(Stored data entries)
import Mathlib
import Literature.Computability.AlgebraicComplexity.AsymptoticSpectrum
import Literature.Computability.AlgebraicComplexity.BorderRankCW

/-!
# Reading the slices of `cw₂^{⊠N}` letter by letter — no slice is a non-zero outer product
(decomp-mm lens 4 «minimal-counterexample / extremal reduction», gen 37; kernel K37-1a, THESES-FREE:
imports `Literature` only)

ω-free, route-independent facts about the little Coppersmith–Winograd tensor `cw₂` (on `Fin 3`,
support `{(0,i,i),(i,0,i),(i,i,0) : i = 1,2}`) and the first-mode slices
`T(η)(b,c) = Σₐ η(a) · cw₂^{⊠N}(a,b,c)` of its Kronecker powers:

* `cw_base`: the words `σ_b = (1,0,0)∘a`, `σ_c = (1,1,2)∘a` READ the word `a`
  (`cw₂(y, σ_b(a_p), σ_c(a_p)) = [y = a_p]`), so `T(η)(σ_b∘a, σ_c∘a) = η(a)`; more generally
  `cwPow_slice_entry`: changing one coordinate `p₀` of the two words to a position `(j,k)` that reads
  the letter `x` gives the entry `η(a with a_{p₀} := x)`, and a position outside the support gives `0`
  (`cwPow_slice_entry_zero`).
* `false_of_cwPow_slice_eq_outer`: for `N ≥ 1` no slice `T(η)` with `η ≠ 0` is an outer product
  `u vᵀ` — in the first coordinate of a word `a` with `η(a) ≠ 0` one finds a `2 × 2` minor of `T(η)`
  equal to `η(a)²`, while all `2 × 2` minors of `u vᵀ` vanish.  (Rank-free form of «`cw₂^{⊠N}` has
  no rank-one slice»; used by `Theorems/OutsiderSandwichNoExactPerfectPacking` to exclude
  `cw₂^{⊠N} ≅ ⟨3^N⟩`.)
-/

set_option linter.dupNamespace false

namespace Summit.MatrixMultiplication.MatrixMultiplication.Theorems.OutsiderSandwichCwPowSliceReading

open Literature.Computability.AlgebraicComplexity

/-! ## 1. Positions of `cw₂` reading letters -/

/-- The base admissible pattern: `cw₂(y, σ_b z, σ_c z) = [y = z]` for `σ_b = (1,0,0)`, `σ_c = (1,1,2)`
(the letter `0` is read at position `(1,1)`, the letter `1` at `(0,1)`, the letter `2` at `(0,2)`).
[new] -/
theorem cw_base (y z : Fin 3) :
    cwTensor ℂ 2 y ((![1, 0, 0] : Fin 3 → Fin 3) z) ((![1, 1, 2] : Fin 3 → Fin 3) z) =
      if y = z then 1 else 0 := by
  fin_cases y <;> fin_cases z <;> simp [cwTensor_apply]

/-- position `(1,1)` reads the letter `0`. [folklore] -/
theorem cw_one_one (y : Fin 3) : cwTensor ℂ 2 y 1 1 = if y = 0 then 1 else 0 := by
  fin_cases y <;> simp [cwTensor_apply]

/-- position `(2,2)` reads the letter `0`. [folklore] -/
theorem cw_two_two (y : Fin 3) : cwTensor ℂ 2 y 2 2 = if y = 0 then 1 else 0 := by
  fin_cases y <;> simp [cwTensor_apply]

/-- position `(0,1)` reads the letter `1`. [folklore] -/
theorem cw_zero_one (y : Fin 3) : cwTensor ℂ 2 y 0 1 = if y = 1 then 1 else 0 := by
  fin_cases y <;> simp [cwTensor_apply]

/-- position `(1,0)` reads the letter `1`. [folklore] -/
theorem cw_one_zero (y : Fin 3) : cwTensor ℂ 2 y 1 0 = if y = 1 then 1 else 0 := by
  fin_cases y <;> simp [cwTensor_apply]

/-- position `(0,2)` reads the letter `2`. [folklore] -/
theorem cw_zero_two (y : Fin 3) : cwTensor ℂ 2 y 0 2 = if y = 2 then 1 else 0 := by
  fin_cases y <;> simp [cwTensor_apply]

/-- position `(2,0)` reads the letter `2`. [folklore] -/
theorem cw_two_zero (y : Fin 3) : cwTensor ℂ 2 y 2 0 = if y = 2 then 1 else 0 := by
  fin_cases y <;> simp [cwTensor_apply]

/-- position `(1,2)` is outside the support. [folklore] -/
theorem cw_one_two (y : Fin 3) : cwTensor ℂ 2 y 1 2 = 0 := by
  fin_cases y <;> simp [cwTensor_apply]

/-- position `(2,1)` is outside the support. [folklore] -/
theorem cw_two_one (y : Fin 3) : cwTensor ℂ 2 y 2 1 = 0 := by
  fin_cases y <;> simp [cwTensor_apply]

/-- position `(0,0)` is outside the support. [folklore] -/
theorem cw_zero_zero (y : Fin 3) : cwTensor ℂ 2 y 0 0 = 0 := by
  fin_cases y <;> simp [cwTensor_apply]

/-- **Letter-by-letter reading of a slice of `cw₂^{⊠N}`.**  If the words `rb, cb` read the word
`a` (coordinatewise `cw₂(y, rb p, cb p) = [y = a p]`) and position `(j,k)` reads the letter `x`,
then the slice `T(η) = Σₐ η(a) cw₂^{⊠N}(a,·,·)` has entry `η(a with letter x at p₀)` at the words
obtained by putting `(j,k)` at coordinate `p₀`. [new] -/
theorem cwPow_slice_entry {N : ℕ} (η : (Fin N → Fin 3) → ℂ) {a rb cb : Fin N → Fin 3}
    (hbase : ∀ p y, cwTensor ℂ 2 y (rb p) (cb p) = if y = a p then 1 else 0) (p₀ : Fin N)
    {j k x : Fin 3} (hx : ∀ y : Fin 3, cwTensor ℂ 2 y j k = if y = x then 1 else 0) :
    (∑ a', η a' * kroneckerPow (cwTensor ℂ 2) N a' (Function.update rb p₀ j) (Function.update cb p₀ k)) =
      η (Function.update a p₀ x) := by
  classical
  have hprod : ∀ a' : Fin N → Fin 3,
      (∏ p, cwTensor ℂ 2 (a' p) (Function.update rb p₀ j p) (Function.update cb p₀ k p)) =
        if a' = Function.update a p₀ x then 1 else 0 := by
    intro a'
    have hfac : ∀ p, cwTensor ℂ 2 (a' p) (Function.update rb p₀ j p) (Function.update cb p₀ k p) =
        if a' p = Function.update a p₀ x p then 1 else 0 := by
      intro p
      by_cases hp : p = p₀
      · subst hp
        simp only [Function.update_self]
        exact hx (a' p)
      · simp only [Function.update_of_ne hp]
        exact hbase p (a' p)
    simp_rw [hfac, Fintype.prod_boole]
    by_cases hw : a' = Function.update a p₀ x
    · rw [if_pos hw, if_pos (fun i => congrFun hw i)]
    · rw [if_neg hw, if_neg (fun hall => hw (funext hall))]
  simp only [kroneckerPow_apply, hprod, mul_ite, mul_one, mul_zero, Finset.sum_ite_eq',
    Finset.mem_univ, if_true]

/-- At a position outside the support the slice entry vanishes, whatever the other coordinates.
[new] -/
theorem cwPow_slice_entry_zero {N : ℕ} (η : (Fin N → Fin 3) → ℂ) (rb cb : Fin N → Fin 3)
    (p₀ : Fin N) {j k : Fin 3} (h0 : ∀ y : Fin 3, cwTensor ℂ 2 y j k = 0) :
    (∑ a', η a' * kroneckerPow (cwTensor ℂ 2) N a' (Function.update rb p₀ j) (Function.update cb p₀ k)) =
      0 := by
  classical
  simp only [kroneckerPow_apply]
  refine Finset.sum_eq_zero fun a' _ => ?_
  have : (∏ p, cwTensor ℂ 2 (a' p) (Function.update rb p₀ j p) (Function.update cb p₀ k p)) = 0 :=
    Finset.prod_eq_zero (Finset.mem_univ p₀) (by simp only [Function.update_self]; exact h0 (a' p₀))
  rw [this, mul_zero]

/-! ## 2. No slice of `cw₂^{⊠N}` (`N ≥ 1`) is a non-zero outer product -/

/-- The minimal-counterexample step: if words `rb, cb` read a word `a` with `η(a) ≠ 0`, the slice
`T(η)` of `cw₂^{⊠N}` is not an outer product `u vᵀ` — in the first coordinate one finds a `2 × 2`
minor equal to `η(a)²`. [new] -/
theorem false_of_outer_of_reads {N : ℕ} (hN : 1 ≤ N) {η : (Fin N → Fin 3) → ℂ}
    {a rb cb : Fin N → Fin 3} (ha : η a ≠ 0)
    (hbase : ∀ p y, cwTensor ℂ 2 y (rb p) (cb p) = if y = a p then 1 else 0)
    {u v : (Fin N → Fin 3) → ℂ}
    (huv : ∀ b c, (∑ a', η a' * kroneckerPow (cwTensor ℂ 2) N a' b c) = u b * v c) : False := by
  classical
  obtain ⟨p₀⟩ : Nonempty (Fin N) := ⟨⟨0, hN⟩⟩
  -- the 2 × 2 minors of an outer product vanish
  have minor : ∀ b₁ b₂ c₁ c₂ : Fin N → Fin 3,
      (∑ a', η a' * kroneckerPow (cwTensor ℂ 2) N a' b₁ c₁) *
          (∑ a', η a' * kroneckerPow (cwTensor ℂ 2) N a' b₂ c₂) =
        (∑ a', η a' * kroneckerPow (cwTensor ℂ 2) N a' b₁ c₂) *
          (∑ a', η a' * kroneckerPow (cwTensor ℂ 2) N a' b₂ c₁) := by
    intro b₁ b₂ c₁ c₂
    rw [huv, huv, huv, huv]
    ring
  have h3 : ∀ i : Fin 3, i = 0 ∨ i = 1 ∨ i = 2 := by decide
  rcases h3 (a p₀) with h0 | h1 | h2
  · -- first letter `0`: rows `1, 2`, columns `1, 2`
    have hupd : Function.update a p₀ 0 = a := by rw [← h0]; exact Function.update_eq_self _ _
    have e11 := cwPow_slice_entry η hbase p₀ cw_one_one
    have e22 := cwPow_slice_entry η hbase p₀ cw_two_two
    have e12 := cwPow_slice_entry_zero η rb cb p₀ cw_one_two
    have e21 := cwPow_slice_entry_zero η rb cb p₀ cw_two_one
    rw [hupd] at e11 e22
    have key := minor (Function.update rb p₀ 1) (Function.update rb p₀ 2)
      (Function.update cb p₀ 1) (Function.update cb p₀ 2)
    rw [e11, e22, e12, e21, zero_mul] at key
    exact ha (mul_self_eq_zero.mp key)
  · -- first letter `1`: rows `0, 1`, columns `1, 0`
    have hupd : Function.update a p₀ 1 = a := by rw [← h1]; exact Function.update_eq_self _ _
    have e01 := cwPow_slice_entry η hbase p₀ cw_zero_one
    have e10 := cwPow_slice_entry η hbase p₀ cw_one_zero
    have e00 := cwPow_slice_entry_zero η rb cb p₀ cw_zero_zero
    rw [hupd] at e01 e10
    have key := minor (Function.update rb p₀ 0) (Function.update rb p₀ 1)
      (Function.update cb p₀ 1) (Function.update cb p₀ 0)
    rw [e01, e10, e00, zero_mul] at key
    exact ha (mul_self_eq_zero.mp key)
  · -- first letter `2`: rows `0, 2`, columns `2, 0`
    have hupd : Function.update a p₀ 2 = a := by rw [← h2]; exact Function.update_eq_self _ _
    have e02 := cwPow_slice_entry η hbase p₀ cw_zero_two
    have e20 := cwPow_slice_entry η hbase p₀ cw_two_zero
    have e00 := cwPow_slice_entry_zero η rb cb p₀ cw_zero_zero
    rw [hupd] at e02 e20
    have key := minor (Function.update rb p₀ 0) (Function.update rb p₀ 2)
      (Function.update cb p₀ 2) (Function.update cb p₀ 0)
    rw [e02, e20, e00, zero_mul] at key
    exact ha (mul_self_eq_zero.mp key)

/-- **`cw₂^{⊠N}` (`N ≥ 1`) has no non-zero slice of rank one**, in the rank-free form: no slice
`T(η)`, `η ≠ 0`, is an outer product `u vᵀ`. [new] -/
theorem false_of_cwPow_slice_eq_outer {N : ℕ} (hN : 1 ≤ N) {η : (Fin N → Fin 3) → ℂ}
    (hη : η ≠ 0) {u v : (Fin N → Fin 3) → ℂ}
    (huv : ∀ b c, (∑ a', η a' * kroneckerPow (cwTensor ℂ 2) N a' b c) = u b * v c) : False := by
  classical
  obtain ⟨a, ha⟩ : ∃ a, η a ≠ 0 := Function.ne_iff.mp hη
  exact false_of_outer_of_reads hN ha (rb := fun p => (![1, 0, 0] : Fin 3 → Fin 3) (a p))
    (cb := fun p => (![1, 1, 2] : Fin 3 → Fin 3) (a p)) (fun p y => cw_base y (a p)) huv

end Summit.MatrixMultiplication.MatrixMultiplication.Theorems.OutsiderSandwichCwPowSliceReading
==
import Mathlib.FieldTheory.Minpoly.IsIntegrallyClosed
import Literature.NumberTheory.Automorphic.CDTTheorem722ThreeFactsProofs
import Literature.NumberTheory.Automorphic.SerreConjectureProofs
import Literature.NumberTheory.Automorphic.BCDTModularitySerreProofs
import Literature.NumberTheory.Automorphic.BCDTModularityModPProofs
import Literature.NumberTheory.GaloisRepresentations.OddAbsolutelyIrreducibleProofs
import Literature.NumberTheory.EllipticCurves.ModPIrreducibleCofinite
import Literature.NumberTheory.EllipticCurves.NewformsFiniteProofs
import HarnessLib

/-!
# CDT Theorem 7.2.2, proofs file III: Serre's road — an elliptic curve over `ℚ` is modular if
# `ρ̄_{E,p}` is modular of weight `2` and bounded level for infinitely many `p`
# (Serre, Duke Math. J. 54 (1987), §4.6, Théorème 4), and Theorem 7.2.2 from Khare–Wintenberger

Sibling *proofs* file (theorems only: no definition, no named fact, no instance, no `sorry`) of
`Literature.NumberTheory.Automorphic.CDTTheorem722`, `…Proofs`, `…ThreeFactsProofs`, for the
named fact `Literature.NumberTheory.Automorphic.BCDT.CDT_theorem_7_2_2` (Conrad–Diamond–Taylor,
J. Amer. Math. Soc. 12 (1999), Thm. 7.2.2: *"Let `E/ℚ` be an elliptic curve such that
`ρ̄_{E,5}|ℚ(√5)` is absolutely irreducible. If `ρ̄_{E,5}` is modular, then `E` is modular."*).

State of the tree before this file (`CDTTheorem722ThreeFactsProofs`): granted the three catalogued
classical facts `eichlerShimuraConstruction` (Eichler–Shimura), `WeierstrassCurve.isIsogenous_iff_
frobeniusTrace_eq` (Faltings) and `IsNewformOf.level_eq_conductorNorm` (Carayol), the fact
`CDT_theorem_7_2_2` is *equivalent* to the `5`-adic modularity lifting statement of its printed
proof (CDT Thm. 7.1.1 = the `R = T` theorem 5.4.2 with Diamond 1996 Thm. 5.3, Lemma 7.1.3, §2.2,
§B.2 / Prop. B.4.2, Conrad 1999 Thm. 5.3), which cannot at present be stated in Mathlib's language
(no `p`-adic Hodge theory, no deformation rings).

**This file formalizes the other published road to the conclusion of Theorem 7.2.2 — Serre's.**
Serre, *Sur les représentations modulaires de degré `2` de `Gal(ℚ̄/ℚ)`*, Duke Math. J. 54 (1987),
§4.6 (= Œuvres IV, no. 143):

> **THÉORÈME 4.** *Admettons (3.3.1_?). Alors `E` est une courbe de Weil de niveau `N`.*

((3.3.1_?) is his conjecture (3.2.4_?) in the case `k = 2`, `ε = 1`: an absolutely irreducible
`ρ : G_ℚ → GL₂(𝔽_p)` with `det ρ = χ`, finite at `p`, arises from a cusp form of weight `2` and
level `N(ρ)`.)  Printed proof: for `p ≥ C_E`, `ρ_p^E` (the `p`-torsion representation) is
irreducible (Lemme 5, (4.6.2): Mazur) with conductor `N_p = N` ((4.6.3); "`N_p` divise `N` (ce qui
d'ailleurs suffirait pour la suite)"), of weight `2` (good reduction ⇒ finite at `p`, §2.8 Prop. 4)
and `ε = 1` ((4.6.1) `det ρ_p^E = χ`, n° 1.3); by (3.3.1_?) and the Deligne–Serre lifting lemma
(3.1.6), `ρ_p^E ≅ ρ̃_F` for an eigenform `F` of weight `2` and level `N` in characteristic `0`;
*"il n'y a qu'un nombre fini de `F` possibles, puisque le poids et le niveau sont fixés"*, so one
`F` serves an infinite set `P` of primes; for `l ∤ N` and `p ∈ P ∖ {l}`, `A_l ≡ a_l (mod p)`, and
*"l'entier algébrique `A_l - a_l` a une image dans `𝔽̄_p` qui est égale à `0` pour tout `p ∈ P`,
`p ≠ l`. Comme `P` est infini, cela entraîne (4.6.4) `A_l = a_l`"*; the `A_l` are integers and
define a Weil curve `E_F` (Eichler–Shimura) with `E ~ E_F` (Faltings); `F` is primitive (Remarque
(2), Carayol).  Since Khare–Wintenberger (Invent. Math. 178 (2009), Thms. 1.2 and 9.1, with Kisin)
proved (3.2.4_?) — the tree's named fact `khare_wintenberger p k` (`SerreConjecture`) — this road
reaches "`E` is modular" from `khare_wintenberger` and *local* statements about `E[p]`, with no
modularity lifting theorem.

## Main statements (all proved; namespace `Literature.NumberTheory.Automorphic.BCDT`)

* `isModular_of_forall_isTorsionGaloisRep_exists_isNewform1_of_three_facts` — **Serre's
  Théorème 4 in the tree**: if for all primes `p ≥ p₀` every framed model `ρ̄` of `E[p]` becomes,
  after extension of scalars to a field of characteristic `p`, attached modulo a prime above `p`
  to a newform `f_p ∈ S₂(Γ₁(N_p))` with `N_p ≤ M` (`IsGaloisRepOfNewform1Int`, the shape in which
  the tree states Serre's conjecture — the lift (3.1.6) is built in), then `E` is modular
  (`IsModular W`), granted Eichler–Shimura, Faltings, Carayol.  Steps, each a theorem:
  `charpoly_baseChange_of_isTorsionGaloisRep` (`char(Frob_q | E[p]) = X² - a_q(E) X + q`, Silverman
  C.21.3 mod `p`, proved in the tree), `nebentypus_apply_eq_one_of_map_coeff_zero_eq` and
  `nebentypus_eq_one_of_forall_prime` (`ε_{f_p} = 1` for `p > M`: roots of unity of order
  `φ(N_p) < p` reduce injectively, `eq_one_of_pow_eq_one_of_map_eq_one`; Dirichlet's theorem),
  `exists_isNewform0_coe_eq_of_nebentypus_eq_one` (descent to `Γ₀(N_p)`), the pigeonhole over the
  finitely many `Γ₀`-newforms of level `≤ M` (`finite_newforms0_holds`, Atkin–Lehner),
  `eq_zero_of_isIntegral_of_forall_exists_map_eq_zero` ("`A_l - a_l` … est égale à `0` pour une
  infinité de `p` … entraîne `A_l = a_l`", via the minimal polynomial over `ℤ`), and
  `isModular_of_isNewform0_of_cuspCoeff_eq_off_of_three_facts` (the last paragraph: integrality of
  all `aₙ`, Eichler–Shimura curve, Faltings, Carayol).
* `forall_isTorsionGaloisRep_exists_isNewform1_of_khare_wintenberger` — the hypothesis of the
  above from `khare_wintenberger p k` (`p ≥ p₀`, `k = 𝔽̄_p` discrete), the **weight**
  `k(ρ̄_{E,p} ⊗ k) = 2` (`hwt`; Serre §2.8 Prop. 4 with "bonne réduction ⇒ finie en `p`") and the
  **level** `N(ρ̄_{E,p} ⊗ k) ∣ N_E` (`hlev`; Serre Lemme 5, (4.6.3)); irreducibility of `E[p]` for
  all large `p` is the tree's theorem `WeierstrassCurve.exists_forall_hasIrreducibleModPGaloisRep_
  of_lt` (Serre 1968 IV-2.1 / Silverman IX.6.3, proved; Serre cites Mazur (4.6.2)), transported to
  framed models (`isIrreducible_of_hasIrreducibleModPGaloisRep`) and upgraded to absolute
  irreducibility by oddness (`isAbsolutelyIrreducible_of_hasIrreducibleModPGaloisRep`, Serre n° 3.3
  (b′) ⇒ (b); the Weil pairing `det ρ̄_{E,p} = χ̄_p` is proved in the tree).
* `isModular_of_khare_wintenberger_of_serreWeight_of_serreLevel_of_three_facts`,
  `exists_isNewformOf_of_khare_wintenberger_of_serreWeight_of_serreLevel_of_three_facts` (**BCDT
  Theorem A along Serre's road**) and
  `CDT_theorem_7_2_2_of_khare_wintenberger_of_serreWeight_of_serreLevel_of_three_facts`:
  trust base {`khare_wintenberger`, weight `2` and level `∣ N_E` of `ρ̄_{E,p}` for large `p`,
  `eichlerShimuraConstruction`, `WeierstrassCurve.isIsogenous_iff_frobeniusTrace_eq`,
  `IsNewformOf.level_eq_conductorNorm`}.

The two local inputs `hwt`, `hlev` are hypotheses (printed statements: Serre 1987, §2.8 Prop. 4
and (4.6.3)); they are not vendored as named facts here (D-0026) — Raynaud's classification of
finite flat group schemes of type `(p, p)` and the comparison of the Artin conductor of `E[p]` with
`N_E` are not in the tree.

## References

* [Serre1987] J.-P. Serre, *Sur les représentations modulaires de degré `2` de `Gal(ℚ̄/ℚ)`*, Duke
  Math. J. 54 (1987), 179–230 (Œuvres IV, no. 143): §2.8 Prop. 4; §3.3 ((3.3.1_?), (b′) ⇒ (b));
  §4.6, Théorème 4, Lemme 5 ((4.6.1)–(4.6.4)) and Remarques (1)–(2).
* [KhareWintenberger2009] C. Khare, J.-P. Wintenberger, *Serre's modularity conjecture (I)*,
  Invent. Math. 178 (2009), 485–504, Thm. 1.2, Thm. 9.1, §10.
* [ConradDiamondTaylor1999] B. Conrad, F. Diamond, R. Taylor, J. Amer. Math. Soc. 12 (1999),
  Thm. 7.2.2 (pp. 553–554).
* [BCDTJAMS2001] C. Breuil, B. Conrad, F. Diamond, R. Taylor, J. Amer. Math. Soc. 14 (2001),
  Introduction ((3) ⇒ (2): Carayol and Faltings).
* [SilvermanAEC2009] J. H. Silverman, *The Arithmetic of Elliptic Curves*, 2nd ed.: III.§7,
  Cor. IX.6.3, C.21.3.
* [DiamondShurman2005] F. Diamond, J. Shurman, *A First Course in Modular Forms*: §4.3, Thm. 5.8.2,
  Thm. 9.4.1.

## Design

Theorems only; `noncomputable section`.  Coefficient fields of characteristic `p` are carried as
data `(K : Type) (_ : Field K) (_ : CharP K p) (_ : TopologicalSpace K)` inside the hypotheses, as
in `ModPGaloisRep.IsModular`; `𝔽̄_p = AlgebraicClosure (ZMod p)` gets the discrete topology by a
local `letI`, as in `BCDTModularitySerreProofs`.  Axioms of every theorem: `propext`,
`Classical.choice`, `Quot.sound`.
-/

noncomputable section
...
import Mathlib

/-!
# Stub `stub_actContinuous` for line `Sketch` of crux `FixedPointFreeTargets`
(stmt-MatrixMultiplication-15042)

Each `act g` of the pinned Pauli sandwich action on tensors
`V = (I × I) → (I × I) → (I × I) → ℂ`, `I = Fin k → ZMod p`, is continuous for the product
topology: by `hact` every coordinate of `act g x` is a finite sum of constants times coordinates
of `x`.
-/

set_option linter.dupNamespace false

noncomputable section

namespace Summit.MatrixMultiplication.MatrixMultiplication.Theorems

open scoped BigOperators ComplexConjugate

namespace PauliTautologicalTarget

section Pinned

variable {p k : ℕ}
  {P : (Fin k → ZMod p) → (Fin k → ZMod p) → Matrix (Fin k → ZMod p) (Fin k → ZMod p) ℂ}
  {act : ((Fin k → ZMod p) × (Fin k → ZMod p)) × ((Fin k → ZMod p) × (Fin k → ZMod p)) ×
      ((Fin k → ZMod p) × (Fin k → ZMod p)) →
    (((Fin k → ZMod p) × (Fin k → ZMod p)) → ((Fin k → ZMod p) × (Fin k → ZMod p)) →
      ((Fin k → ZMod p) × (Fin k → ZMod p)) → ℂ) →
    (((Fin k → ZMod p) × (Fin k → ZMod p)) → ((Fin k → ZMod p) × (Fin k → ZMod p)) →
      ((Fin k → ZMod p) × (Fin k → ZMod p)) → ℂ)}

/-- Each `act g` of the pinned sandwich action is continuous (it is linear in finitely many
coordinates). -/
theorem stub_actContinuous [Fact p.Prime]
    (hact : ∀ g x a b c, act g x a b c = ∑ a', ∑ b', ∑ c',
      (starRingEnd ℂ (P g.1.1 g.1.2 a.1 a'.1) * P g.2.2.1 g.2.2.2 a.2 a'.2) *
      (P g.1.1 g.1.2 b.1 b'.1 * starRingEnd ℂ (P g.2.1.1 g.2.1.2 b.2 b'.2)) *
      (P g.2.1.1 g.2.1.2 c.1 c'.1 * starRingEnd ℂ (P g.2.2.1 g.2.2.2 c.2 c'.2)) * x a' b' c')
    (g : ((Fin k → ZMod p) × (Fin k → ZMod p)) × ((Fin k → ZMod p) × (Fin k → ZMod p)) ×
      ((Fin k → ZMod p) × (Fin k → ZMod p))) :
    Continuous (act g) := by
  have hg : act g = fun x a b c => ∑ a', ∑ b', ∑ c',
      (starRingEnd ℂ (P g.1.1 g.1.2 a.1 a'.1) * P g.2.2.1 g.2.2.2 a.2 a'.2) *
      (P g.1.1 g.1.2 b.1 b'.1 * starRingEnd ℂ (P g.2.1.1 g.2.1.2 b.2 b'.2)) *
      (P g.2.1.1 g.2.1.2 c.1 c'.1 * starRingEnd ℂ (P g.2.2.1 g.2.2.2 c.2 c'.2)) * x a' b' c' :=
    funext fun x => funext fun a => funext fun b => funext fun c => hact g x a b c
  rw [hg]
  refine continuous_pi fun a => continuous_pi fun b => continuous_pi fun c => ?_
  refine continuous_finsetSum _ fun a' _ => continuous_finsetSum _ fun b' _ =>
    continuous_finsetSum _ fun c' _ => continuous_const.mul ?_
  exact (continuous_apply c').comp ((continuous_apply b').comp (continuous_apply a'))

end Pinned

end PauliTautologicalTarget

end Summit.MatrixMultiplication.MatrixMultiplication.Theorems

TASK DESCRIPTION:
Look above for lines with the word "large" and copy them all.

EXERCISE ANSWER:
  all large `p` is the tree's theorem `WeierstrassCurve.exists_forall_hasIrreducibleModPGaloisRep_
  trust base {`khare_wintenberger`, weight `2` and level `∣ N_E` of `ρ̄_{E,p}` for large `p`,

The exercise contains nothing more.